A Solution to What Shouldn’t be a Problem? IRS Provides Some 403(b) Universal Availability Relief
Over eight years ago, in a PLANSPONSOR Ask the Experts column, I suggested to plan sponsors that all employees be permitted to make elective deferrals to a 403(b) plan (a concept the IRS calls “Universal Availability”), despite the fact that certain employees could be prohibited from making these deferrals under the 403(b) regulations.
Why did I suggest this? Because the provisions that allow certain employees to be excluded from the right to make elective deferrals are difficult, if not impossible, to administer, particularly with respect to part-time employees. And, of course, since only elective deferrals are involved (and not employer contributions), the cost of permitting these employees to make elective deferrals is minimal.

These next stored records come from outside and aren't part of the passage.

import Literature.NumberTheory.Sieve.MoebiusShiftedPrimesSmoothedMeanValues
import Literature.NumberTheory.LFunctions.DirichletPolynomialLargeValuesSharp
import HarnessLib

/-!
# Möbius on shifted primes — Proposition 5.1 of Lichtman 2020 at the PRINTED exponent, proved

Topic `Literature/NumberTheory/Sieve`, third file (after `MoebiusShiftedPrimesSmoothedRamare.lean` and
`MoebiusShiftedPrimesSmoothedMeanValues.lean`) of the repair of the printed proof of Proposition 5.1 of
J. D. Lichtman, *Averages of the Möbius function on shifted primes*, Q. J. Math. 73 (2022) 729–757,
arXiv:2009.08969v2 [Lichtman2020], at the printed first exponent `P₁ = (log X)^{33A}` of the typical set
`S = S(X,A,δ)` — the exponent that the named facts `Lichtman2020_majorArcEstimate` (Proposition 3.2) and
`Lichtman2020_liouvilleMeanSquare` (Proposition 3.4) of the tree carry, and at which the printed proof has
a gap (`MoebiusShiftedPrimesTypical.lean`; the tree's `dirichletMeanValue_strong` needs `P₁ = (log X)^{cA}`,
`c ≥ 100`).  Everything in this file is PROVED; there are no named facts.  (A different, weaker repair
— Proposition 5.1 with the honest saving `(log X)^{-3A}` and the major arcs by sub-windows, giving
`HX/(dW^{1/5})` in place of Proposition 3.2 — is the tree's `MoebiusShiftedPrimesDirichletMeanValue33.lean`
/ `…MajorArcs33.lean`; the present route keeps the printed savings `(log X)^{-11A}`, `W^{-10}`, `W^{-1}`
of Propositions 5.1, 3.4, 3.2.)

* `dirichletMeanValue33_strong (h45 : Lichtman2020_primeCharacterSum)` — **Proposition 5.1 at the
  printed exponent**: for `A > 5`, `δ > 0`, `H` in the regime, eventually in `X`, for `q ≤ (log X)^A`,
  `χ (mod q)`, `Y ∈ [X/(log X)^{6A}, 2X]`, `T ∈ [0, 2X]`:
  `∫_{(log X)^{22A}}^{T} |∑_{Y ≤ n ≤ 2Y, n ∈ S} λχ(n) n^{-1-it}|² dt ≤ C (Q₁T/Y + 1)(log X)^{-11A}`.
  The only printed input is Lemma 4.5 (Vinogradov–Korobov for prime character sums, the named fact
  `Lichtman2020_primeCharacterSum`, which follows from Khale's zero-free region,
  `Lichtman2020_primeCharacterSum_of_khale`).

## The repaired argument (§5.1 with three changes)

1. The first Ramaré decomposition (along `[P₁, Q₁]`) is SMOOTHED and separated EXACTLY
   (`decomposition'`, `mainPlus_eq_integral`): the block fineness is the constant `V₁ = 2`, the threshold
   exponent `α = 1/5`, and `E₁ ≪ (A log log X)² P₁^{-2/5} (Q₁T/Y + 1) = o((log X)^{-11A}(Q₁T/Y+1))`
   (`goodPart_le`; smoothing frequency `λ = (log X)^{17A}`, transition width `δ₀ = (log X)^{-11A}/16`).
2. Because the main term is an average over shifts `|u| ≤ 2λ`, a unit interval is treated as good only
   if all unit intervals within `R = ⌈2λ⌉ + 1` are good; the bad set is enlarged accordingly
   (`shifts_good`, `card_enlarged_le`, factor `2R + 1`).
3. The bad points are counted with the SHARP form of Matomäki–Radziwiłł's Lemma 8 (exponent `4`,
   `MatomakiRadziwill2016_lemma8_sharp`, proved in the tree from Lemma 7): with `V₁ = 2`,
   `v₀ ≥ 65A log log X`, the count is `≪ T^{2/5 + 16/(65A) + o(1)}`, and `(2R+1)#B√T ≤ Y/Q₂` needs
   `9/10 + 16/(65A) < 1` (`cardB_bound33`).  The tree's explicit Lemma 8 (exponent `16`) would not do at
   `A` near `5`.
The second decomposition (`[P₂, Q₂]`, `V₂ = (log X)^{11A}`), `E₂` (Lemma 4.5 pointwise on
`|t| ≥ T₀ = (log X)^{22A}`, Halász–Montgomery at the maximisers) and all other parameters are those of the
tree's `prop51_fixed`/`dirichletMeanValue_strong`, whose lemmas (`ramare_second`, `E2_block`, `UQ_bound`,
`E2_factor_numerics`, `err_numerics`) are used verbatim (`prop51_fixed33`).

## Content

`Lemma8SharpWith`, `exists_lemma8SharpWith`, `card_badClass_le_sharp`, `card_bad_le_sharp`; `GoodAt`,
`shifts_good`, `card_enlarged_le`; `prop51_fixed33` (fixed parameters); numerics (`ratio_le`,
`G1_numerics` … `G4_numerics`, `final_numerics33`, `eta1_bound`, `eta'_bound`, `Phi_bound`,
`Lambda0_K_bound`, `G4_inputs`, `prod_le_X`, `exp_four_le`); `cardB_bound33`; `dirichletMeanValue33_strong`.

## References

* J. D. Lichtman, arXiv:2009.08969v2, Proposition 5.1 and §5.1, (5.7)–(5.10), pp. 14–15 [Lichtman2020].
* K. Matomäki, M. Radziwiłł, Ann. of Math. (2) 183 (2016), Lemmas 7, 8, 9, 12 [MatomakiRadziwillAnnals2016].
-/

noncomputable section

Apparently some plan sponsors found out the hard way that excluding certain part-time employees was a bad idea, as the IRS recently issued Notice 2018-95 to provide relief for what commenters termed “many” employers that made mistakes in this area. Specifically, plan sponsors ignored what is known as the “Once in Always In” (OIAI) provision, which states that once a part-time employee satisfies the hours-worked requirement to make elective deferrals, he or she must be eligible to make elective deferrals in future years EVEN IF he or she fails to satisfy the hours-worked requirement in future years.
The Notice provides some temporary relief from this OIAI requirement until 12/31/19 for most plans (a slightly shorter relief period applies to plans that use employment anniversary years to determine eligibility). But once 2020 rolls around, we will be back to business as usual regarding the rules.
And what are the rules? Okay, try not to fall asleep reading the following, which is taken directly from the Notice:
“First-year, preceding-year, and OIAI exclusion conditions. Section 1.403(b)- 5(b)(4)(iii)(B) provides the following rules regarding the part-time exclusion: [A]n employee normally works fewer than 20 hours per week if and only if— (1) For the 12-month period beginning on the date the employee's employment commenced, the employer reasonably expects the employee to work fewer than 1,000 hours of service (as defined in section 410(a)(3)(C)) in such period; and (2) For each plan year ending after the close of the 12-month period beginning on the date the employee's employment commenced (or, if the plan so provides, each subsequent 12-month period), the employee worked fewer than 1,000 hours of service in the preceding 12-month period.
Thus, the provision imposes three separate conditions for an employee to be excluded from making elective deferrals under the part-time exclusion: (1) a “first-year” exclusion condition, (2) a “preceding-year” exclusion condition, and (3) the OIAI exclusion condition. Under the first-year exclusion condition, in order to exclude the employee from making elective deferrals, the employer must reasonably expect the employee to work fewer than 1,000 hours during the employee’s first year of employment. Under the preceding-year exclusion condition, in order to exclude the employee from making elective deferrals in an exclusion year ending after the first year of employment, the employee must have actually worked fewer than 1,000 hours in the preceding 12-month period. Under the OIAI exclusion condition, the employee may be excluded under the part-time exclusion if and only if, in the employee’s first year of employment, the employee meets the first-year exclusion condition, and, in each exclusion year ending after the first year of employment, the employee has met the preceding-year exclusion condition. The effect of the OIAI exclusion condition is that once an employee does not meet the part-time exclusion conditions, whether in the initial year of employment or for any exclusion year, the employee may no longer be excluded from making elective deferrals under the part-time exclusion.”
Did you understand all that? If not, here are the cliff notes: the rules for excluding employees is a complicated three-part test that requires extensive counting of individual employee hours worked. I challenge any plan sponsor to administer it error-free.
Sometimes plan sponsors just make it hard on themselves by electing to administer impossible retirement plan provisions that provide minimal cost savings. This is one of those provisions. “Many” plan sponsors apparently felt otherwise, which is why the IRS had to create a temporary solution to a problem that should not have existed in the first place.
Unless there is a prohibitive administrative cost or another strong business case against it, allowing all employees the ability to make elective deferrals to a 403(b) is best practice for plan sponsors.
Note: This feature is to provide general information only, does not constitute legal advice, and cannot be used or substituted for legal or tax advice.